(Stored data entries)
◇ ◇ ◇ ◇ ◇ ◇ ◇
/-! ## §2. The `𝓕`- and `𝓕⁻¹`-images of the four `β`'s lie in `𝓛_β` -/

/-- `𝓕⁻¹` of each of the four vectors lies in `𝓛_β`: `𝓕⁻¹β± ∈ 𝓛_β` (parity, seat cc-t10) and
`𝓕⁻¹𝓕β± = β±`. [cite: ConnesMoscovici2022, Thm 1.6, proof of (i), Fourier step: «since `β ∈ P_λ𝒮(ℝ)` one has `𝔽_{e_ℝ}β ∈ P̂_λ𝒮(ℝ) ⊂ Dom W_sa`» (= arXiv:2112.05500 Thm 2.6, chunk p0006:L85–L90)] -/
theorem fourierInv_betaQuad_mem_prolateSASet (hlam : 0 < lam) (k : Fin 4) :
    (𝓕⁻ ((![betaPlus lam hlam, betaMinus lam hlam, (𝓕 (betaPlus lam hlam) : L2R),
      (𝓕 (betaMinus lam hlam) : L2R)] : Fin 4 → L2R) k) : L2R) ∈ prolateSASet lam := by
  fin_cases k
  · exact fourierInv_betaPlus_mem_prolateSASet hlam
  · exact fourierInv_betaMinus_mem_prolateSASet hlam
  · show (𝓕⁻ (𝓕 (betaPlus lam hlam) : L2R) : L2R) ∈ prolateSASet lam
    rw [fourierInv_fourier_eq]; exact betaPlus_mem_prolateSASet hlam
  · show (𝓕⁻ (𝓕 (betaMinus lam hlam) : L2R) : L2R) ∈ prolateSASet lam
    rw [fourierInv_fourier_eq]; exact betaMinus_mem_prolateSASet hlam

/-- `𝓕` of each of the four vectors lies in `𝓛_β`: `𝓕β± ∈ 𝓛_β` and `𝓕𝓕β₊ = β₊`, `𝓕𝓕β₋ = −β₋`
(parity). [cite: ConnesMoscovici2022, Thm 1.6, proof of (i), Fourier step (= arXiv:2112.05500 Thm 2.6, chunk p0006:L85–L90)] -/
theorem fourier_betaQuad_mem_prolateSASet (hlam : 0 < lam) (k : Fin 4) :
    (𝓕 ((![betaPlus lam hlam, betaMinus lam hlam, (𝓕 (betaPlus lam hlam) : L2R),
      (𝓕 (betaMinus lam hlam) : L2R)] : Fin 4 → L2R) k) : L2R) ∈ prolateSASet lam := by
  fin_cases k
  · exact fourier_betaPlus_mem_prolateSASet hlam
  · exact fourier_betaMinus_mem_prolateSASet hlam
  · show (𝓕 (𝓕 (betaPlus lam hlam) : L2R) : L2R) ∈ prolateSASet lam
    rw [← fourierInv_betaPlus hlam, fourier_fourierInv_eq]; exact betaPlus_mem_prolateSASet hlam
  · show (𝓕 (𝓕 (betaMinus lam hlam) : L2R) : L2R) ∈ prolateSASet lam
    have h1 : (𝓕 (betaMinus lam hlam) : L2R) = -(𝓕⁻ (betaMinus lam hlam) : L2R) := by
      rw [fourierInv_betaMinus hlam, neg_neg]
    rw [h1, FourierTransform.fourier_neg, fourier_fourierInv_eq]
    exact (prolateSADomain lam hlam).neg_mem (betaMinus_mem_prolateSASet hlam)

/-! ## §3. Theorem 1.6 (i), second clause: `W_sa` commutes with the Fourier transform -/

/-- **`𝓛_β` is `𝓕`-invariant**: `ξ ∈ 𝓛_β ⇒ 𝓕ξ ∈ 𝓛_β` — by (1.15): `Ω(𝓕ξ, β) = Ω(ξ, 𝓕⁻¹β) = 0`
for the four `β`'s since `𝓕⁻¹β ∈ 𝓛_β` (§2) and `Ω ≡ 0` on `𝓛_β × 𝓛_β`. [cite: ConnesMoscovici2022, Thm 1.6 (i) and its proof, Fourier step: «`Ω` globally invariant under the Fourier transform … `𝔽_{e_ℝ}β ∈ P̂_λ𝒮(ℝ) ⊂ Dom W_sa`» (= arXiv:2112.05500 Thm 2.6 (i), chunk p0006:L38–L44, L85–L90)] -/
theorem fourierL2_mem_prolateSASet (hlam : 0 < lam) {ξ : L2R} (hξ : ξ ∈ prolateSASet lam) :
    fourierL2 ξ ∈ prolateSASet lam := by
  refine mem_prolateSASet_of_omegaForm_betaQuad_eq_zero hlam
    ⟨fourierL2 ξ, fourierL2_mem_prolateMax lam hξ.1⟩ fun k ↦ ?_
  exact (omegaForm_fourierL2_left lam ⟨ξ, hξ.1⟩ ⟨_, betaQuad_mem_prolateMax hlam k⟩).trans
    (omegaForm_eq_zero_of_mem_prolateSASet hlam hξ (fourierInv_betaQuad_mem_prolateSASet hlam k))

/-- `Ω(𝓕⁻¹ζ, η) = Ω(ζ, 𝓕η)` (invariance of `Ω` under `𝓕`, transported). [cite: ConnesMoscovici2022, §1 text before Thm 1.6: «the symplectic form `Ω` [is] globally invariant under the Fourier transform» (= arXiv:2112.05500 chunk p0006:L38–L44)] -/
theorem omegaForm_fourierInv_left (lam : ℝ) (ζ η : (prolateMax lam).domain) :
    omegaForm lam ⟨(𝓕⁻ (ζ : L2R) : L2R), fourierInvL2_mem_prolateMax lam ζ.2⟩ η =
      omegaForm lam ζ ⟨fourierL2 (η : L2R), fourierL2_mem_prolateMax lam η.2⟩ := by
  have h := omegaForm_fourierL2 lam ⟨(𝓕⁻ (ζ : L2R) : L2R), fourierInvL2_mem_prolateMax lam ζ.2⟩ η
  have hmem := fourierL2_mem_prolateMax lam (fourierInvL2_mem_prolateMax lam ζ.2)
  have hsub : (⟨fourierL2 (𝓕⁻ (ζ : L2R) : L2R), hmem⟩ : (prolateMax lam).domain) = ζ :=
    Subtype.ext (by simp only [fourierL2]; exact fourier_fourierInv_eq _)
  rw [hsub] at h
  exact h.symm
◇ ◇ ◇ ◇ ◇ ◇ ◇
» Problem: Of all the lines in the data above, show only those that hold the word "globally".

» Completed task:
for the four `β`'s since `𝓕⁻¹β ∈ 𝓛_β` (§2) and `Ω ≡ 0` on `𝓛_β × 𝓛_β`. [cite: ConnesMoscovici2022, Thm 1.6 (i) and its proof, Fourier step: «`Ω` globally invariant under the Fourier transform … `𝔽_{e_ℝ}β ∈ P̂_λ𝒮(ℝ) ⊂ Dom W_sa`» (= arXiv:2112.05500 Thm 2.6 (i), chunk p0006:L38–L44, L85–L90)] -/
/-- `Ω(𝓕⁻¹ζ, η) = Ω(ζ, 𝓕η)` (invariance of `Ω` under `𝓕`, transported). [cite: ConnesMoscovici2022, §1 text before Thm 1.6: «the symplectic form `Ω` [is] globally invariant under the Fourier transform» (= arXiv:2112.05500 chunk p0006:L38–L44)] -/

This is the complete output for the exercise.